## Task to carry out
Please quote exactly the lines below from the line containing "μ * sgnM M x μ := by" to the line containing "is non-negative -/", both lines included, and nothing else.

::::::::::

import Summits.Ventures.DiscreteObjects.PP12.FanoFiveSignGram

/-!
# PP(12), order 5: the pair identities `2RRᵀ + EEᵀ = 24I + 3J`, `2RᵀR + E*E*ᵀ = 24I + 3J`, `RE* = −EM`, `RᵀE = −E*Mᵀ` from a typed orbit matrix (kernel)
Framing: lottery ticket; floor = certified bounds/negative ranges.

Cell pub-namedobj (venture DiscreteObjects), target (M), designs gen 17 (p = 5 identification, designs g16 HANDOFF item (c)); continues
`FanoFiveSignGram`. For `IsFanoFiveIncMatrix I M` and the read-off data `sgnM / eps / epsStar / rr` (`FanoFiveSignSystem`):
* `gram_rr_rows`: `2 Σ_N R_{ON} R_{O'N} + Σ_x ε_x(O) ε_x(O') = 27·[O = O'] + 3·[O ≠ O']` — the complete COLUMN inner product of the exterior point
  orbits `O, O'` (`17 / 5`) split over tangent rows (`2 Σ_a M (x,a) O · M (x,a) O' = 1 + ε_x(O) ε_x(O')`) and exterior rows (FAMILY-P5PLANE §2 (a), (b));
* `gram_rr_cols`: the dual, from the complete ROW inner product of two exterior line orbits;
* `mixed_rows`: `Σ_N R_{ON} ε*_μ(N) = − Σ_x ε_x(O) m(x, μ)` — the two column inner products `(μ,0)·O` and `(μ,1)·O` are both `5`, their difference
  splits into `Σ_x m(x,μ) ε_x(O)` (tangent rows) and `(RE*)_{Oμ}` (exterior rows) (FAMILY-P5PLANE §2 (d));
* `mixed_cols`: the dual;
* `eps_rows_ne`, `epsStar_rows_ne`: rows of `E` (`E*`) are pairwise distinct (`⟨E_O, E_O'⟩ = 7` would force `Σ R R' < 0`).
Nothing here asserts any census statement. No `sorry`, no new axioms.
-/

namespace Summit.Ventures.DiscreteObjects.PP12

open Finset

namespace IsFanoFiveIncMatrix

open FanoFive

variable {I : Fin 7 → Fin 7 → Bool} {M : F5Idx → F5Idx → ℕ}

/-- the tangent part of the column inner product of two exterior point orbits: `2 Σ_x Σ_a M (x,a) O · M (x,a) O' = 7 + ⟨E_O, E_O'⟩` -/
theorem two_mul_tangent_col_inner (h : IsFanoFiveIncMatrix I M) (O O' : Fin 16) :
    2 * ∑ x : Fin 7, ∑ a : Fin 2, (M (Sum.inl (x, a)) (Sum.inr O) : ℤ) * (M (Sum.inl (x, a)) (Sum.inr O') : ℤ) =
      7 + ∑ x : Fin 7, eps M O x * eps M O' x := by
  rw [Finset.mul_sum]
  simp_rw [two_mul_att_prod h]
  rw [Finset.sum_add_distrib]
  simp

/-- the tangent part of the row inner product of two exterior line orbits: `2 Σ_μ Σ_b M N (μ,b) · M N' (μ,b) = 7 + ⟨E*_N, E*_N'⟩` -/
theorem two_mul_tangent_row_inner (h : IsFanoFiveIncMatrix I M) (N N' : Fin 16) :
    2 * ∑ μ : Fin 7, ∑ b : Fin 2, (M (Sum.inr N) (Sum.inl (μ, b)) : ℤ) * (M (Sum.inr N') (Sum.inl (μ, b)) : ℤ) =
      7 + ∑ μ : Fin 7, epsStar M N μ * epsStar M N' μ := by
  rw [Finset.mul_sum]
  simp_rw [two_mul_attStar_prod h]
  rw [Finset.sum_add_distrib]
  simp

/-- the target of two exterior indices, cast to `ℤ` -/
theorem target_exterior_cast (e e' : Fin 16) :
    (FanoFive.target (Sum.inr e) (Sum.inr e') : ℤ) = if e = e' then 17 else 5 := by
  by_cases he : e = e' <;> simp [FanoFive.target, he]

/-- **`2 R Rᵀ + E Eᵀ = 24 I + 3 J`** -/
theorem gram_rr_rows (h : IsFanoFiveIncMatrix I M) (O O' : Fin 16) :
    2 * ∑ N : Fin 16, rr M O N * rr M O' N + ∑ x : Fin 7, eps M O x * eps M O' x = if O = O' then 27 else 3 := by
  have hc := col_inner_cast h (Sum.inr O) (Sum.inr O')
  rw [Fintype.sum_sum_type, Fintype.sum_prod_type, target_exterior_cast] at hc
  have ht := two_mul_tangent_col_inner h O O'
  unfold rr
  split_ifs at hc ⊢ <;> linarith

/-- **`2 Rᵀ R + E* E*ᵀ = 24 I + 3 J`** -/
theorem gram_rr_cols (h : IsFanoFiveIncMatrix I M) (N N' : Fin 16) :
    2 * ∑ O : Fin 16, rr M O N * rr M O N' + ∑ μ : Fin 7, epsStar M N μ * epsStar M N' μ = if N = N' then 27 else 3 := by
  have hr := row_inner_cast h (Sum.inr N) (Sum.inr N')
  rw [Fintype.sum_sum_type, Fintype.sum_prod_type, target_exterior_cast] at hr
  have ht := two_mul_tangent_row_inner h N N'
  unfold rr
  split_ifs at hr ⊢ <;> linarith

/-- the target of a tangent index against an exterior index is `5` -/
theorem target_inl_inr_cast (xa : Fin 7 × Fin 2) (e : Fin 16) : (FanoFive.target (Sum.inl xa) (Sum.inr e) : ℤ) = 5 := by
  rcases xa with ⟨x, a⟩
  simp [FanoFive.target]

/-- **`R E* = − E M`** -/
theorem mixed_rows (h : IsFanoFiveIncMatrix I M) (O : Fin 16) (μ : Fin 7) :
    ∑ N : Fin 16, rr M O N * epsStar M N μ = -∑ x : Fin 7, eps M O x * sgnM M x μ := by
  have h0 := col_inner_cast h (Sum.inl (μ, 0)) (Sum.inr O)
  have h1 := col_inner_cast h (Sum.inl (μ, 1)) (Sum.inr O)
  rw [target_inl_inr_cast] at h0 h1
  have hd : ∑ r : F5Idx, ((M r (Sum.inl (μ, 0)) : ℤ) - (M r (Sum.inl (μ, 1)) : ℤ)) * (M r (Sum.inr O) : ℤ) = 0 := by
    rw [sum_sub_mul, h0, h1]; ring
  rw [Fintype.sum_sum_type, Fintype.sum_prod_type] at hd
  have ht : ∑ x : Fin 7, ∑ a : Fin 2, ((M (Sum.inl (x, a)) (Sum.inl (μ, 0)) : ℤ) - (M (Sum.inl (x, a)) (Sum.inl (μ, 1)) : ℤ)) *
      (M (Sum.inl (x, a)) (Sum.inr O) : ℤ) = ∑ x : Fin 7, eps M O x * sgnM M x μ :=
    Finset.sum_congr rfl fun x _ => by rw [sum_coldiff_mul_att h x μ O, mul_comm]
  have he : ∑ N : Fin 16, ((M (Sum.inr N) (Sum.inl (μ, 0)) : ℤ) - (M (Sum.inr N) (Sum.inl (μ, 1)) : ℤ)) *
      (M (Sum.inr N) (Sum.inr O) : ℤ) = ∑ N : Fin 16, rr M O N * epsStar M N μ :=
    Finset.sum_congr rfl fun N _ => by unfold rr epsStar; ring
  rw [ht, he] at hd
  linarith

/-- **`Rᵀ E = − E* Mᵀ`** -/
theorem mixed_cols (h : IsFanoFiveIncMatrix I M) (N : Fin 16) (x : Fin 7) :
    ∑ O : Fin 16, rr M O N * eps M O x = -∑ μ : Fin 7, epsStar M N μ * sgnM M x μ := by
  have h0 := row_inner_cast h (Sum.inl (x, 0)) (Sum.inr N)
  have h1 := row_inner_cast h (Sum.inl (x, 1)) (Sum.inr N)
  rw [target_inl_inr_cast] at h0 h1
  have hd : ∑ c : F5Idx, ((M (Sum.inl (x, 0)) c : ℤ) - (M (Sum.inl (x, 1)) c : ℤ)) * (M (Sum.inr N) c : ℤ) = 0 := by
    rw [sum_sub_mul, h0, h1]; ring
  rw [Fintype.sum_sum_type, Fintype.sum_prod_type] at hd
  have ht : ∑ μ : Fin 7, ∑ b : Fin 2, ((M (Sum.inl (x, 0)) (Sum.inl (μ, b)) : ℤ) - (M (Sum.inl (x, 1)) (Sum.inl (μ, b)) : ℤ)) *
      (M (Sum.inr N) (Sum.inl (μ, b)) : ℤ) = ∑ μ : Fin 7, epsStar M N μ * sgnM M x μ :=
    Finset.sum_congr rfl fun μ _ => by rw [sum_rowdiff_mul_attStar h x μ N, mul_comm]
  have he : ∑ O : Fin 16, ((M (Sum.inl (x, 0)) (Sum.inr O) : ℤ) - (M (Sum.inl (x, 1)) (Sum.inr O) : ℤ)) *
      (M (Sum.inr N) (Sum.inr O) : ℤ) = ∑ O : Fin 16, rr M O N * eps M O x :=
    Finset.sum_congr rfl fun O _ => by unfold rr eps; ring
  rw [ht, he] at hd
  linarith

/-- a sign vector has norm `7` -/
theorem sum_sign_sq {v : Fin 7 → ℤ} (hv : ∀ x, v x = 1 ∨ v x = -1) : ∑ x : Fin 7, v x * v x = 7 := by
  have : ∀ x, v x * v x = 1 := fun x => by rcases hv x with h | h <;> rw [h] <;> ring
  simp_rw [this]
  simp

/-- the exterior Gram term is non-negative -/
theorem sum_rr_mul_rr_nonneg (M : F5Idx → F5Idx → ℕ) (O O' : Fin 16) : 0 ≤ ∑ N : Fin 16, rr M O N * rr M O' N :=
  Finset.sum_nonneg fun N _ => mul_nonneg (rr_nonneg M O N) (rr_nonneg M O' N)

/-- the exterior Gram term is non-negative (columns) -/
theorem sum_rr_mul_rr_nonneg_col (M : F5Idx → F5Idx → ℕ) (N N' : Fin 16) : 0 ≤ ∑ O : Fin 16, rr M O N * rr M O N' :=
  Finset.sum_nonneg fun O _ => mul_nonneg (rr_nonneg M O N) (rr_nonneg M O N')

/-- **rows of `E` are pairwise distinct** -/
theorem eps_rows_ne (h : IsFanoFiveIncMatrix I M) {O O' : Fin 16} (hne : O ≠ O') : eps M O ≠ eps M O' := by
  intro heq
  have hg := gram_rr_rows h O O'
  rw [if_neg hne, heq, sum_sign_sq (eps_sign h O')] at hg
  have := sum_rr_mul_rr_nonneg M O O'
  linarith

/-- **rows of `E*` are pairwise distinct** -/
theorem epsStar_rows_ne (h : IsFanoFiveIncMatrix I M) {N N' : Fin 16} (hne : N ≠ N') : epsStar M N ≠ epsStar M N' := by
  intro heq
  have hg := gram_rr_cols h N N'
  rw [if_neg hne, heq, sum_sign_sq (epsStar_sign h N')] at hg
  have := sum_rr_mul_rr_nonneg_col M N N'
  linarith

end IsFanoFiveIncMatrix

end Summit.Ventures.DiscreteObjects.PP12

::::::::::

## Problem solution
    ∑ O : Fin 16, rr M O N * eps M O x = -∑ μ : Fin 7, epsStar M N μ * sgnM M x μ := by
  have h0 := row_inner_cast h (Sum.inl (x, 0)) (Sum.inr N)
  have h1 := row_inner_cast h (Sum.inl (x, 1)) (Sum.inr N)
  rw [target_inl_inr_cast] at h0 h1
  have hd : ∑ c : F5Idx, ((M (Sum.inl (x, 0)) c : ℤ) - (M (Sum.inl (x, 1)) c : ℤ)) * (M (Sum.inr N) c : ℤ) = 0 := by
    rw [sum_sub_mul, h0, h1]; ring
  rw [Fintype.sum_sum_type, Fintype.sum_prod_type] at hd
  have ht : ∑ μ : Fin 7, ∑ b : Fin 2, ((M (Sum.inl (x, 0)) (Sum.inl (μ, b)) : ℤ) - (M (Sum.inl (x, 1)) (Sum.inl (μ, b)) : ℤ)) *
      (M (Sum.inr N) (Sum.inl (μ, b)) : ℤ) = ∑ μ : Fin 7, epsStar M N μ * sgnM M x μ :=
    Finset.sum_congr rfl fun μ _ => by rw [sum_rowdiff_mul_attStar h x μ N, mul_comm]
  have he : ∑ O : Fin 16, ((M (Sum.inl (x, 0)) (Sum.inr O) : ℤ) - (M (Sum.inl (x, 1)) (Sum.inr O) : ℤ)) *
      (M (Sum.inr N) (Sum.inr O) : ℤ) = ∑ O : Fin 16, rr M O N * eps M O x :=
    Finset.sum_congr rfl fun O _ => by unfold rr eps; ring
  rw [ht, he] at hd
  linarith

/-- a sign vector has norm `7` -/
theorem sum_sign_sq {v : Fin 7 → ℤ} (hv : ∀ x, v x = 1 ∨ v x = -1) : ∑ x : Fin 7, v x * v x = 7 := by
  have : ∀ x, v x * v x = 1 := fun x => by rcases hv x with h | h <;> rw [h] <;> ring
  simp_rw [this]
  simp

/-- the exterior Gram term is non-negative -/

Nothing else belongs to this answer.